▶ [Problem] Include in the output exactly the lines from the opening of the data through the line containing "(blind cell PercRepro2, mine-2 g19)", and nothing more.

▶ [Data for processing]

import Mathlib
import Summits.Ventures.PercRepro2.Defs
import Summits.Ventures.PercRepro2.Independence
import Summits.Ventures.PercRepro2.Harris
import Summits.Ventures.PercRepro2.Graph
import Summits.Ventures.PercRepro2.Events
import Summits.Ventures.PercRepro2.Induced
import Summits.Ventures.PercRepro2.BHK
import Summits.Ventures.PercRepro2.BHKEvents

/-!
# The R-product inequality (Theorem B of proofs/MINE2-JOINTPA.md) and (SUB2)
(blind cell PercRepro2, mine-2 g19)

Roots `s, t`, `Q = {s ↮ t}`; for a finite vertex set `T`, `{W : Set V | ∀ x ∈ T, x ∉ W} = {W | T ∩ W = ∅}` (a down-set),
so `{C_s ∈ {W : Set V | ∀ x ∈ T, x ∉ W}} ∩ Q = R_{{t} ∪ T}` is a van den Berg–Häggström–Kahn non-connection event of the
source `s`: conditioning on it preserves the positive association of `C_s` (BHK06 Thm 1.3, the
tree's `bhk_induced`).  For an up-set `𝓤` of the OTHER cluster `C_t`, inside `Q`:
`P(𝓔; 𝓤) = P(C_s ∈ 𝓔, C_t ∈ 𝓤, Q)`, `P(𝓔) = P(C_s ∈ 𝓔, Q)`.

* `bhk_same_cluster_R`: `bhk_induced` on the whole graph at `X = Y = insert t T`;
* `cond_raises` (F1): `P({W : Set V | ∀ x ∈ T, x ∉ W} ∩ {W : Set V | ∀ x ∈ T, x ∉ W}′; 𝓤)·P({W : Set V | ∀ x ∈ T, x ∉ W}′) ≥ P({W : Set V | ∀ x ∈ T, x ∉ W}′; 𝓤)·P({W : Set V | ∀ x ∈ T, x ∉ W} ∩ {W : Set V | ∀ x ∈ T, x ∉ W}′)`
  (one more non-connection of `C_s` raises `P(C_t ∈ 𝓤)`; `g = delClusterProb` is antitone);
* `avoid_pa` (F2): `P({W : Set V | ∀ x ∈ T, x ∉ W} ∩ {W : Set V | ∀ x ∈ T, x ∉ W}′)·P(Q) ≥ P({W : Set V | ∀ x ∈ T, x ∉ W})·P({W : Set V | ∀ x ∈ T, x ∉ W}′)`;
* **`r_product`** (Theorem B): `(P({W : Set V | ∀ x ∈ T, x ∉ W} ∩ {W : Set V | ∀ x ∈ T, x ∉ W}′; 𝓤)·P(Q) − P(C_t ∈ 𝓤, Q)·P({W : Set V | ∀ x ∈ T, x ∉ W} ∩ {W : Set V | ∀ x ∈ T, x ∉ W}′))·P(Q)
  ≥ P({W : Set V | ∀ x ∈ T, x ∉ W})·(P({W : Set V | ∀ x ∈ T, x ∉ W}′; 𝓤)·P(Q) − P(C_t ∈ 𝓤, Q)·P({W : Set V | ∀ x ∈ T, x ∉ W}′))`, i.e.
  `Cov_Q(1_𝓤(C_t), M_T M_{T′}) ≥ P_Q(M_T)·Cov_Q(1_𝓤(C_t), M_{T′})`, `M_T = 1[C_s ∩ T = ∅]`.
  Proof: with `a, m, b, m′, m_T, f₀, P` the seven masses, (F1a) `a m′ ≥ b m`, (F1b) `b P ≥ f₀ m′`,
  (F2) `m P ≥ m_T m′`; `D₁ = aP − f₀m`, `D₂ = bP − f₀m′ ≥ 0`, `D₁ m′ ≥ m D₂`, `P m D₂ ≥ m_T m′ D₂`,
  so `m′ (P D₁ − m_T D₂) ≥ 0`, and `m′ = 0` forces `a = b = m = 0`;
* **`sub2`** ((SUB2): `s = a₂`, `t = a₁`, `𝓤 = {b ∈ ·}`, `T = {o}`, `T′ = {u}`):
  `Cov_Q(1[b ∈ C₁], 1[o ∉ C₂]·1[u ∉ C₂]) ≥ P_Q(o ∉ C₂)·Cov_Q(1[b ∈ C₁], 1[u ∉ C₂])`, i.e.
  `|Cov_Q(L_b, H_oH_u)| ≤ |Cov_Q(L_b, H_o)| + P_Q(o ∈ C₂)·|Cov_Q(L_b, H_u)|` — a linear inequality
  between three BHK-1.4 brackets (its «(J1)» shape for general positively associated measures is
  false; the BHK R-conditioning carries it).
-/

namespace Summit.Ventures.PercRepro2

namespace RProduct

section AvoidDef

variable {V : Type*} {R : Type*} [CommRing R] [LinearOrder R] [IsStrictOrderedRing R]

/-- `avoid ∅` is everything. -/
lemma avoid_empty : {W : Set V | ∀ x ∈ (∅ : Finset V), x ∉ W} = Set.univ := by
  ext W; simp

/-- `avoid (T ∪ T′) = avoid T ∩ avoid T′` (with `avoid T = {W | ∀ x ∈ T, x ∉ W}`). -/
lemma avoid_union [DecidableEq V] (T T' : Finset V) :
    {W : Set V | ∀ x ∈ T ∪ T', x ∉ W} =
      {W : Set V | ∀ x ∈ T, x ∉ W} ∩ {W : Set V | ∀ x ∈ T', x ∉ W} := by
  ext W
  constructor
  · intro h
    exact ⟨fun x hx => h x (Finset.mem_union_left _ hx), fun x hx => h x (Finset.mem_union_right _ hx)⟩
  · rintro ⟨h1, h2⟩ x hx
    rcases Finset.mem_union.1 hx with hx | hx
    · exact h1 x hx
    · exact h2 x hx

/-- The indicator of `{W : Set V | ∀ x ∈ T, x ∉ W}` is antitone. -/
lemma antitone_indicator_avoid (T : Finset V) :
    Antitone (({W : Set V | ∀ x ∈ T, x ∉ W}).indicator (1 : Set V → R)) := by
  intro W W' h
  by_cases hW' : W' ∈ {W : Set V | ∀ x ∈ T, x ∉ W}
  · have hW : W ∈ {W : Set V | ∀ x ∈ T, x ∉ W} := fun x hx hxW => hW' x hx (h hxW)
    simp [Set.indicator_of_mem hW, Set.indicator_of_mem hW']
  · rw [Set.indicator_of_notMem hW']
    exact Set.indicator_apply_nonneg fun _ => zero_le_one

/-- `1_𝓔 ≤ 1`. -/
lemma indicator_one_le_one (𝓔 : Set (Set V)) (W : Set V) :
    𝓔.indicator (1 : Set V → R) W ≤ 1 := by
  by_cases hW : W ∈ 𝓔 <;> simp [hW]

end AvoidDef

section Events

variable {V : Type*} {E : Type*} {R : Type*} [CommRing R]

/-- `R^{univ}_{insert t T} = {s ↮ t} ∩ {C_s ∈ {W : Set V | ∀ x ∈ T, x ∉ W}}`. -/
lemma REvent_univ_insert [Fintype V] [DecidableEq V] (ends : E → Sym2 V) (s t : V)
    (T : Finset V) :
    REvent ends Finset.univ s (insert t T) =
      (connEvent ends s t)ᶜ ∩ clusterInEvent ends s ({W : Set V | ∀ x ∈ T, x ∉ W}) := by
  ext ω
  simp [REvent, Finset.coe_univ, induced_univ, clusterInEvent, cluster, connEvent]

/-- `1_{C_s ∈ 𝓔}(ω) = 1_𝓔(C_s(ω))`. -/
lemma indicator_clusterInEvent (ends : E → Sym2 V) (s : V) (𝓔 : Set (Set V)) (ω : Config E) :
    (clusterInEvent ends s 𝓔).indicator (1 : Config E → R) ω = 𝓔.indicator 1 (cluster ends ω s) := by
  by_cases h : cluster ends ω s ∈ 𝓔 <;> simp [clusterInEvent, h]

end Events

section Avoid

variable {V : Type*} {E : Type*} [Fintype E] [DecidableEq E] [Fintype V] [DecidableEq V]
  {R : Type*} [CommRing R] [LinearOrder R] [IsStrictOrderedRing R]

▶ [Response area]
import Mathlib
import Summits.Ventures.PercRepro2.Defs
import Summits.Ventures.PercRepro2.Independence
import Summits.Ventures.PercRepro2.Harris
import Summits.Ventures.PercRepro2.Graph
import Summits.Ventures.PercRepro2.Events
import Summits.Ventures.PercRepro2.Induced
import Summits.Ventures.PercRepro2.BHK
import Summits.Ventures.PercRepro2.BHKEvents

/-!
# The R-product inequality (Theorem B of proofs/MINE2-JOINTPA.md) and (SUB2)
(blind cell PercRepro2, mine-2 g19)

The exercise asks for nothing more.